#### [YOUR OBJECTIVE]
Write out once more the lines running from the top of the entries below to the line with "15 (49/50) 20", both ends included.

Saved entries
import Summits.HubbardSuperconductivity.HubbardSuperconductivity.Theorems.AnisotropyChordTransferFibre3FinXBSym

/-!
# Route `AnisotropyChord` / H0 rotor rung: FIN combined (rows `N₁` + C) certificate at `L = 15` — cell facts, part `bq`

Kernel facts `xbcCellAny 15 (49/50) 20 la lb (c, bn) = true` (via the symmetric-table evaluator `xbcCellAnyW` of `…FinXBSym`: `rw [← xbcCellAnyW_eq]; decide +kernel`, zero data) for 1 λ-cells of the per-`L` cover
(`…FinXCCover.xbcCheck`; cell design: p3 g6 (g5 generator) scratch `xbc_design.py`, mirrors `xb_mirror.py`/`xc_mirror.py`); assembled in `…FinXBCFifteen`.
Prover seat `hubbard-h0-rotor-p3` g5; helper for piece A = stmt-HubbardSuperconductivity-23918 of rung 19089 (`--supports`, helper class).
WHAT THIS IS NOT: nothing here proves superconductivity in the Hubbard model (rotor TARGET as worded stays FALSE, g15 verdict); kernel facts for the FIN certificate of two hypotheses (rows `N₁`, C) of ONE conditional reduction.  Tree imports only; no sorry, no new axioms.
-/

set_option linter.dupNamespace false

namespace Summit.HubbardSuperconductivity.HubbardSuperconductivity.Theorems.AnisotropyChord.Transfer.Fibre3

namespace FinXB

set_option maxHeartbeats 4000000 in
/-- kernel fact: cell 82 at `L = 15` (certified, c = (11/20 : ℚ), b = 14/20). [folklore] -/
theorem xbc15_82 : xbcCellAny 15 (49/50 : ℚ) 20 1865177267817585 1911806699513025 ((11/20 : ℚ), (14 : ℕ)) = true := by
  rw [← xbcCellAnyW_eq]
  decide +kernel

end FinXB

end Summit.HubbardSuperconductivity.HubbardSuperconductivity.Theorems.AnisotropyChord.Transfer.Fibre3
/-- Registered stub `stub_bystanderKernel_c5` of crux stmt-CriticalPhenomena-4576 (lead c5, line `peel`, skeleton v8): **the bystander
kernel with `HBLK`** — a non-negative single-bystander certificate makes the block `a₀`-good (worst selection).
[cite: KozmaNitzan2024, §3.2 pp. 12–14] -/
theorem stub_bystanderKernel_c5 :
    ∀ (n : ℕ) (u : Sym2 (Fin n) → unitInterval) (A S : Finset (Fin n)) (b a₀ x' a' : Fin n) (hb : b ∈ A),
      Disjoint S A → a₀ ∈ A → x' ∈ S → a' ∈ A →
      (∀ a ∈ A, (prodBernoulli u).real (openConn a₀ b) ≤ (prodBernoulli u).real (openConn a b)) →
      (∀ a ∈ A, (prodBernoulli (fun e : Sym2 (Fin n) => if (∃ y ∈ e, y ∈ ({x'} : Finset (Fin n))) then (0 : unitInterval) else u e)).real (openConn a' b) ≤ (prodBernoulli (fun e : Sym2 (Fin n) => if (∃ y ∈ e, y ∈ ({x'} : Finset (Fin n))) then (0 : unitInterval) else u e)).real (openConn a b)) →
      (∀ w' : Sym2 (Fin n) → unitInterval,
        (Finset.univ.filter (fun v : Fin n => ∃ y : Fin n, 0 < (w' s(y, v) : ℝ))).card
          < (Finset.univ.filter (fun v : Fin n => ∃ y : Fin n, 0 < (u s(y, v) : ℝ))).card →
        ∀ (A' S' : Finset (Fin n)) (b' d' : Fin n) (hb' : b' ∈ A'), Disjoint S' A' → d' ∈ A' →
        (∀ a ∈ A', (prodBernoulli w').real (openConn d' b') ≤ (prodBernoulli w').real (openConn a b')) →
        (prodBernoulli w').real (openConn d' b')
          + (prodBernoulli w').real
              ((openConn d' b')ᶜ ∩ (⋃ v ∈ S', openConn d' v) ∩ (⋃ v ∈ S', openConn v b'))
        ≤ (prodBernoulli w').real (⋃ v ∈ S', openConn v b')
          + (∑ W ∈ (Finset.univ : Finset (Finset (Fin n))).filter (fun W => Disjoint W A'),
              (prodBernoulli w').real
                  {ω : BondConfig (Fin n) | ∀ z : Fin n, (z ∈ W ↔ ω ∈ ⋃ v ∈ S', openConn v z)}
                * A'.inf' ⟨b', hb'⟩ (fun a => (prodBernoulli w').real (openConnIn ((W : Set (Fin n))ᶜ) a b')))) →
      (∃ y : Fin n, (u s(x', y) : ℝ) ≠ 0) →
      0 ≤ ∑ B : Finset (Fin n), (prodBernoulli u).real {ω : BondConfig (Fin n) | ∀ y : Fin n, y ∈ B ↔ (y ∉ ({x'} : Finset (Fin n)) ∧ ∃ o ∈ ({x'} : Finset (Fin n)), s(o, y) ∈ ω)}
          * (if Disjoint (S.erase x' ∪ B) A then
              ((prodBernoulli (fun e : Sym2 (Fin n) => if (∀ y ∈ e, y ∈ B) ∧ ¬ e.IsDiag then 1 else if (∃ y ∈ e, y ∈ ({x'} : Finset (Fin n))) then 0 else u e)).real (openConn a' b) + (prodBernoulli (fun e : Sym2 (Fin n) => if (∀ y ∈ e, y ∈ B) ∧ ¬ e.IsDiag then 1 else if (∃ y ∈ e, y ∈ ({x'} : Finset (Fin n))) then 0 else u e)).real ((openConn a' b)ᶜ ∩ (⋃ v ∈ (S.erase x' ∪ B), openConn a' v) ∩ (⋃ v ∈ (S.erase x' ∪ B), openConn v b)))
              - ((prodBernoulli (fun e : Sym2 (Fin n) => if (∀ y ∈ e, y ∈ B) ∧ ¬ e.IsDiag then 1 else if (∃ y ∈ e, y ∈ ({x'} : Finset (Fin n))) then 0 else u e)).real (openConn a₀ b) + (prodBernoulli (fun e : Sym2 (Fin n) => if (∀ y ∈ e, y ∈ B) ∧ ¬ e.IsDiag then 1 else if (∃ y ∈ e, y ∈ ({x'} : Finset (Fin n))) then 0 else u e)).real ((openConn a₀ b)ᶜ ∩ (⋃ v ∈ (S.erase x' ∪ B), openConn a₀ v) ∩ (⋃ v ∈ (S.erase x' ∪ B), openConn v b)))
            else
              (prodBernoulli (fun e : Sym2 (Fin n) => if (∀ y ∈ e, y ∈ B) ∧ ¬ e.IsDiag then 1 else if (∃ y ∈ e, y ∈ ({x'} : Finset (Fin n))) then 0 else u e)).real (⋃ v ∈ (S.erase x' ∪ B), openConn v b)
              - ((prodBernoulli (fun e : Sym2 (Fin n) => if (∀ y ∈ e, y ∈ B) ∧ ¬ e.IsDiag then 1 else if (∃ y ∈ e, y ∈ ({x'} : Finset (Fin n))) then 0 else u e)).real (openConn a₀ b) + (prodBernoulli (fun e : Sym2 (Fin n) => if (∀ y ∈ e, y ∈ B) ∧ ¬ e.IsDiag then 1 else if (∃ y ∈ e, y ∈ ({x'} : Finset (Fin n))) then 0 else u e)).real ((openConn a₀ b)ᶜ ∩ (⋃ v ∈ (S.erase x' ∪ B), openConn a₀ v) ∩ (⋃ v ∈ (S.erase x' ∪ B), openConn v b)))) →
      (prodBernoulli u).real (openConn a₀ b)
          + (prodBernoulli u).real
              ((openConn a₀ b)ᶜ ∩ (⋃ v ∈ S, openConn a₀ v) ∩ (⋃ v ∈ S, openConn v b))
        ≤ (prodBernoulli u).real (⋃ v ∈ S, openConn v b)
          + (∑ W ∈ (Finset.univ : Finset (Finset (Fin n))).filter (fun W => Disjoint W A),
              (prodBernoulli u).real
                  {ω : BondConfig (Fin n) | ∀ z : Fin n, (z ∈ W ↔ ω ∈ ⋃ v ∈ S, openConn v z)}
                * A.inf' ⟨b, hb⟩ (fun a => (prodBernoulli u).real (openConnIn ((W : Set (Fin n))ᶜ) a b))) := by
  intro n u A S b a₀ x' a' hb hSA ha₀ hx' ha' hmin hmin' hblk hy hsum
  have hx'A : x' ∉ A := Finset.disjoint_left.1 hSA hx'
  have ha₀x : a₀ ≠ x' := fun h => hx'A (h ▸ ha₀)
  have hxT : x' ∉ S.erase x' := Finset.notMem_erase x' S
  obtain ⟨y₀, hy₀⟩ := hy
  rw [← Finset.insert_erase hx']
  refine stub_bystanderLayers_c5 n u A (S.erase x') x' b a₀ hb
    (fun B => if Disjoint (S.erase x' ∪ B) A then
              ((prodBernoulli (fun e : Sym2 (Fin n) => if (∀ y ∈ e, y ∈ B) ∧ ¬ e.IsDiag then 1 else if (∃ y ∈ e, y ∈ ({x'} : Finset (Fin n))) then 0 else u e)).real (openConn a' b) + (prodBernoulli (fun e : Sym2 (Fin n) => if (∀ y ∈ e, y ∈ B) ∧ ¬ e.IsDiag then 1 else if (∃ y ∈ e, y ∈ ({x'} : Finset (Fin n))) then 0 else u e)).real ((openConn a' b)ᶜ ∩ (⋃ v ∈ (S.erase x' ∪ B), openConn a' v) ∩ (⋃ v ∈ (S.erase x' ∪ B), openConn v b)))
              - ((prodBernoulli (fun e : Sym2 (Fin n) => if (∀ y ∈ e, y ∈ B) ∧ ¬ e.IsDiag then 1 else if (∃ y ∈ e, y ∈ ({x'} : Finset (Fin n))) then 0 else u e)).real (openConn a₀ b) + (prodBernoulli (fun e : Sym2 (Fin n) => if (∀ y ∈ e, y ∈ B) ∧ ¬ e.IsDiag then 1 else if (∃ y ∈ e, y ∈ ({x'} : Finset (Fin n))) then 0 else u e)).real ((openConn a₀ b)ᶜ ∩ (⋃ v ∈ (S.erase x' ∪ B), openConn a₀ v) ∩ (⋃ v ∈ (S.erase x' ∪ B), openConn v b)))
            else
              (prodBernoulli (fun e : Sym2 (Fin n) => if (∀ y ∈ e, y ∈ B) ∧ ¬ e.IsDiag then 1 else if (∃ y ∈ e, y ∈ ({x'} : Finset (Fin n))) then 0 else u e)).real (⋃ v ∈ (S.erase x' ∪ B), openConn v b)
              - ((prodBernoulli (fun e : Sym2 (Fin n) => if (∀ y ∈ e, y ∈ B) ∧ ¬ e.IsDiag then 1 else if (∃ y ∈ e, y ∈ ({x'} : Finset (Fin n))) then 0 else u e)).real (openConn a₀ b) + (prodBernoulli (fun e : Sym2 (Fin n) => if (∀ y ∈ e, y ∈ B) ∧ ¬ e.IsDiag then 1 else if (∃ y ∈ e, y ∈ ({x'} : Finset (Fin n))) then 0 else u e)).real ((openConn a₀ b)ᶜ ∩ (⋃ v ∈ (S.erase x' ∪ B), openConn a₀ v) ∩ (⋃ v ∈ (S.erase x' ∪ B), openConn v b)))) hxT hx'A ha₀x hsum ?_
  intro B hB
  have hpk0 : 0 ≤ (∑ W ∈ (Finset.univ : Finset (Finset (Fin n))).filter (fun W => Disjoint W A),
              (prodBernoulli (fun e : Sym2 (Fin n) => if (∀ y ∈ e, y ∈ B) ∧ ¬ e.IsDiag then 1 else if (∃ y ∈ e, y ∈ ({x'} : Finset (Fin n))) then 0 else u e)).real
                  {ω : BondConfig (Fin n) | ∀ z : Fin n, (z ∈ W ↔ ω ∈ ⋃ v ∈ (S.erase x' ∪ B), openConn v z)}
                * A.inf' ⟨b, hb⟩ (fun a => (prodBernoulli (fun e : Sym2 (Fin n) => if (∀ y ∈ e, y ∈ B) ∧ ¬ e.IsDiag then 1 else if (∃ y ∈ e, y ∈ ({x'} : Finset (Fin n))) then 0 else u e)).real (openConnIn ((W : Set (Fin n))ᶜ) a b))) :=
    Finset.sum_nonneg fun W _ => mul_nonneg measureReal_nonneg (Finset.le_inf' _ _ fun a _ => measureReal_nonneg)
  show (if Disjoint (S.erase x' ∪ B) A then
              ((prodBernoulli (fun e : Sym2 (Fin n) => if (∀ y ∈ e, y ∈ B) ∧ ¬ e.IsDiag then 1 else if (∃ y ∈ e, y ∈ ({x'} : Finset (Fin n))) then 0 else u e)).real (openConn a' b) + (prodBernoulli (fun e : Sym2 (Fin n) => if (∀ y ∈ e, y ∈ B) ∧ ¬ e.IsDiag then 1 else if (∃ y ∈ e, y ∈ ({x'} : Finset (Fin n))) then 0 else u e)).real ((openConn a' b)ᶜ ∩ (⋃ v ∈ (S.erase x' ∪ B), openConn a' v) ∩ (⋃ v ∈ (S.erase x' ∪ B), openConn v b)))
              - ((prodBernoulli (fun e : Sym2 (Fin n) => if (∀ y ∈ e, y ∈ B) ∧ ¬ e.IsDiag then 1 else if (∃ y ∈ e, y ∈ ({x'} : Finset (Fin n))) then 0 else u e)).real (openConn a₀ b) + (prodBernoulli (fun e : Sym2 (Fin n) => if (∀ y ∈ e, y ∈ B) ∧ ¬ e.IsDiag then 1 else if (∃ y ∈ e, y ∈ ({x'} : Finset (Fin n))) then 0 else u e)).real ((openConn a₀ b)ᶜ ∩ (⋃ v ∈ (S.erase x' ∪ B), openConn a₀ v) ∩ (⋃ v ∈ (S.erase x' ∪ B), openConn v b)))
            else
              (prodBernoulli (fun e : Sym2 (Fin n) => if (∀ y ∈ e, y ∈ B) ∧ ¬ e.IsDiag then 1 else if (∃ y ∈ e, y ∈ ({x'} : Finset (Fin n))) then 0 else u e)).real (⋃ v ∈ (S.erase x' ∪ B), openConn v b)
              - ((prodBernoulli (fun e : Sym2 (Fin n) => if (∀ y ∈ e, y ∈ B) ∧ ¬ e.IsDiag then 1 else if (∃ y ∈ e, y ∈ ({x'} : Finset (Fin n))) then 0 else u e)).real (openConn a₀ b) + (prodBernoulli (fun e : Sym2 (Fin n) => if (∀ y ∈ e, y ∈ B) ∧ ¬ e.IsDiag then 1 else if (∃ y ∈ e, y ∈ ({x'} : Finset (Fin n))) then 0 else u e)).real ((openConn a₀ b)ᶜ ∩ (⋃ v ∈ (S.erase x' ∪ B), openConn a₀ v) ∩ (⋃ v ∈ (S.erase x' ∪ B), openConn v b)))) ≤ _
  split_ifs with hdisj
  · -- relay-free layer: the layer block is `a'`-good in the star-killed weighting (`HBLK`), then glue `B`
    suffices hgoal : ((prodBernoulli (fun e : Sym2 (Fin n) => if (∀ y ∈ e, y ∈ B) ∧ ¬ e.IsDiag then 1 else if (∃ y ∈ e, y ∈ ({x'} : Finset (Fin n))) then 0 else u e)).real (openConn a' b) + (prodBernoulli (fun e : Sym2 (Fin n) => if (∀ y ∈ e, y ∈ B) ∧ ¬ e.IsDiag then 1 else if (∃ y ∈ e, y ∈ ({x'} : Finset (Fin n))) then 0 else u e)).real ((openConn a' b)ᶜ ∩ (⋃ v ∈ (S.erase x' ∪ B), openConn a' v) ∩ (⋃ v ∈ (S.erase x' ∪ B), openConn v b)))
        ≤ (prodBernoulli (fun e : Sym2 (Fin n) => if (∀ y ∈ e, y ∈ B) ∧ ¬ e.IsDiag then 1 else if (∃ y ∈ e, y ∈ ({x'} : Finset (Fin n))) then 0 else u e)).real (⋃ v ∈ (S.erase x' ∪ B), openConn v b)
          + (∑ W ∈ (Finset.univ : Finset (Finset (Fin n))).filter (fun W => Disjoint W A),
              (prodBernoulli (fun e : Sym2 (Fin n) => if (∀ y ∈ e, y ∈ B) ∧ ¬ e.IsDiag then 1 else if (∃ y ∈ e, y ∈ ({x'} : Finset (Fin n))) then 0 else u e)).real
                  {ω : BondConfig (Fin n) | ∀ z : Fin n, (z ∈ W ↔ ω ∈ ⋃ v ∈ (S.erase x' ∪ B), openConn v z)}
                * A.inf' ⟨b, hb⟩ (fun a => (prodBernoulli (fun e : Sym2 (Fin n) => if (∀ y ∈ e, y ∈ B) ∧ ¬ e.IsDiag then 1 else if (∃ y ∈ e, y ∈ ({x'} : Finset (Fin n))) then 0 else u e)).real (openConnIn ((W : Set (Fin n))ᶜ) a b))) by
      linarith
    have hlt := bk_card_lt u ({x'} : Finset (Fin n)) (Finset.mem_singleton_self x') hy₀
    have hgood := hblk (fun e : Sym2 (Fin n) => if (∃ y ∈ e, y ∈ ({x'} : Finset (Fin n))) then (0 : unitInterval) else u e) hlt A (S.erase x' ∪ B) b a' hb hdisj ha' hmin'
    -- absorption: gluing the layer block after gluing `B ⊆` it is gluing the layer block
    have habs : (fun e : Sym2 (Fin n) => if (∀ y ∈ e, y ∈ (S.erase x' ∪ B)) ∧ ¬ e.IsDiag then 1 else if (∀ y ∈ e, y ∈ B) ∧ ¬ e.IsDiag then 1 else if (∃ y ∈ e, y ∈ ({x'} : Finset (Fin n))) then 0 else u e)
        = (fun e : Sym2 (Fin n) => if (∀ y ∈ e, y ∈ (S.erase x' ∪ B)) ∧ ¬ e.IsDiag then 1 else if (∃ y ∈ e, y ∈ ({x'} : Finset (Fin n))) then (0 : unitInterval) else u e) := by
      funext e
      by_cases h1 : (∀ y ∈ e, y ∈ (S.erase x' ∪ B)) ∧ ¬ e.IsDiag
      · rw [if_pos h1, if_pos h1]
      · have h2 : ¬ ((∀ y ∈ e, y ∈ B) ∧ ¬ e.IsDiag) := fun h => h1 ⟨fun y hy => Finset.mem_union_right _ (h.1 y hy), h.2⟩
        rw [if_neg h1, if_neg h1, if_neg h2]
    have hdes : ((prodBernoulli (fun e : Sym2 (Fin n) => if (∀ y ∈ e, y ∈ B) ∧ ¬ e.IsDiag then 1 else if (∃ y ∈ e, y ∈ ({x'} : Finset (Fin n))) then 0 else u e)).real (openConn a' b) + (prodBernoulli (fun e : Sym2 (Fin n) => if (∀ y ∈ e, y ∈ B) ∧ ¬ e.IsDiag then 1 else if (∃ y ∈ e, y ∈ ({x'} : Finset (Fin n))) then 0 else u e)).real ((openConn a' b)ᶜ ∩ (⋃ v ∈ (S.erase x' ∪ B), openConn a' v) ∩ (⋃ v ∈ (S.erase x' ∪ B), openConn v b)))
        = ((prodBernoulli (fun e : Sym2 (Fin n) => if (∃ y ∈ e, y ∈ ({x'} : Finset (Fin n))) then (0 : unitInterval) else u e)).real (openConn a' b) + (prodBernoulli (fun e : Sym2 (Fin n) => if (∃ y ∈ e, y ∈ ({x'} : Finset (Fin n))) then (0 : unitInterval) else u e)).real ((openConn a' b)ᶜ ∩ (⋃ v ∈ (S.erase x' ∪ B), openConn a' v) ∩ (⋃ v ∈ (S.erase x' ∪ B), openConn v b))) := by
      have h1 := blockGrowth_glue_real_openConn (fun e : Sym2 (Fin n) => if (∀ y ∈ e, y ∈ B) ∧ ¬ e.IsDiag then 1 else if (∃ y ∈ e, y ∈ ({x'} : Finset (Fin n))) then 0 else u e) (S.erase x' ∪ B) a' b
      have h2 := blockGrowth_glue_real_openConn (fun e : Sym2 (Fin n) => if (∃ y ∈ e, y ∈ ({x'} : Finset (Fin n))) then (0 : unitInterval) else u e) (S.erase x' ∪ B) a' b
      rw [habs] at h1
      exact h1.symm.trans h2
    have hreach : (prodBernoulli (fun e : Sym2 (Fin n) => if (∀ y ∈ e, y ∈ B) ∧ ¬ e.IsDiag then 1 else if (∃ y ∈ e, y ∈ ({x'} : Finset (Fin n))) then 0 else u e)).real (⋃ v ∈ (S.erase x' ∪ B), openConn v b)
        = (prodBernoulli (fun e : Sym2 (Fin n) => if (∃ y ∈ e, y ∈ ({x'} : Finset (Fin n))) then (0 : unitInterval) else u e)).real (⋃ v ∈ (S.erase x' ∪ B), openConn v b) := by
      have h1 := blockGrowth_glue_real_iUnion (fun e : Sym2 (Fin n) => if (∀ y ∈ e, y ∈ B) ∧ ¬ e.IsDiag then 1 else if (∃ y ∈ e, y ∈ ({x'} : Finset (Fin n))) then 0 else u e) (S.erase x' ∪ B) b
      have h2 := blockGrowth_glue_real_iUnion (fun e : Sym2 (Fin n) => if (∃ y ∈ e, y ∈ ({x'} : Finset (Fin n))) then (0 : unitInterval) else u e) (S.erase x' ∪ B) b
      rw [habs] at h1
      exact h1.symm.trans h2
    have hpock : (∑ W ∈ (Finset.univ : Finset (Finset (Fin n))).filter (fun W => Disjoint W A),
              (prodBernoulli (fun e : Sym2 (Fin n) => if (∀ y ∈ e, y ∈ B) ∧ ¬ e.IsDiag then 1 else if (∃ y ∈ e, y ∈ ({x'} : Finset (Fin n))) then 0 else u e)).real
                  {ω : BondConfig (Fin n) | ∀ z : Fin n, (z ∈ W ↔ ω ∈ ⋃ v ∈ (S.erase x' ∪ B), openConn v z)}
                * A.inf' ⟨b, hb⟩ (fun a => (prodBernoulli (fun e : Sym2 (Fin n) => if (∀ y ∈ e, y ∈ B) ∧ ¬ e.IsDiag then 1 else if (∃ y ∈ e, y ∈ ({x'} : Finset (Fin n))) then 0 else u e)).real (openConnIn ((W : Set (Fin n))ᶜ) a b)))
        = (∑ W ∈ (Finset.univ : Finset (Finset (Fin n))).filter (fun W => Disjoint W A),
              (prodBernoulli (fun e : Sym2 (Fin n) => if (∃ y ∈ e, y ∈ ({x'} : Finset (Fin n))) then (0 : unitInterval) else u e)).real
                  {ω : BondConfig (Fin n) | ∀ z : Fin n, (z ∈ W ↔ ω ∈ ⋃ v ∈ (S.erase x' ∪ B), openConn v z)}
                * A.inf' ⟨b, hb⟩ (fun a => (prodBernoulli (fun e : Sym2 (Fin n) => if (∃ y ∈ e, y ∈ ({x'} : Finset (Fin n))) then (0 : unitInterval) else u e)).real (openConnIn ((W : Set (Fin n))ᶜ) a b))) := by
      have h1 := bk_pockets_glue (fun e : Sym2 (Fin n) => if (∀ y ∈ e, y ∈ B) ∧ ¬ e.IsDiag then 1 else if (∃ y ∈ e, y ∈ ({x'} : Finset (Fin n))) then 0 else u e) A (S.erase x' ∪ B) b hb
      have h2 := bk_pockets_glue (fun e : Sym2 (Fin n) => if (∃ y ∈ e, y ∈ ({x'} : Finset (Fin n))) then (0 : unitInterval) else u e) A (S.erase x' ∪ B) b hb
      rw [habs] at h1
      exact h1.symm.trans h2
    rw [hdes, hreach, hpock]
    exact hgood
  · -- relay layer: only the pockets are lost
    linarith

#### [EXERCISE RESULT]
import Summits.HubbardSuperconductivity.HubbardSuperconductivity.Theorems.AnisotropyChordTransferFibre3FinXBSym

/-!
# Route `AnisotropyChord` / H0 rotor rung: FIN combined (rows `N₁` + C) certificate at `L = 15` — cell facts, part `bq`

Kernel facts `xbcCellAny 15 (49/50) 20 la lb (c, bn) = true` (via the symmetric-table evaluator `xbcCellAnyW` of `…FinXBSym`: `rw [← xbcCellAnyW_eq]; decide +kernel`, zero data) for 1 λ-cells of the per-`L` cover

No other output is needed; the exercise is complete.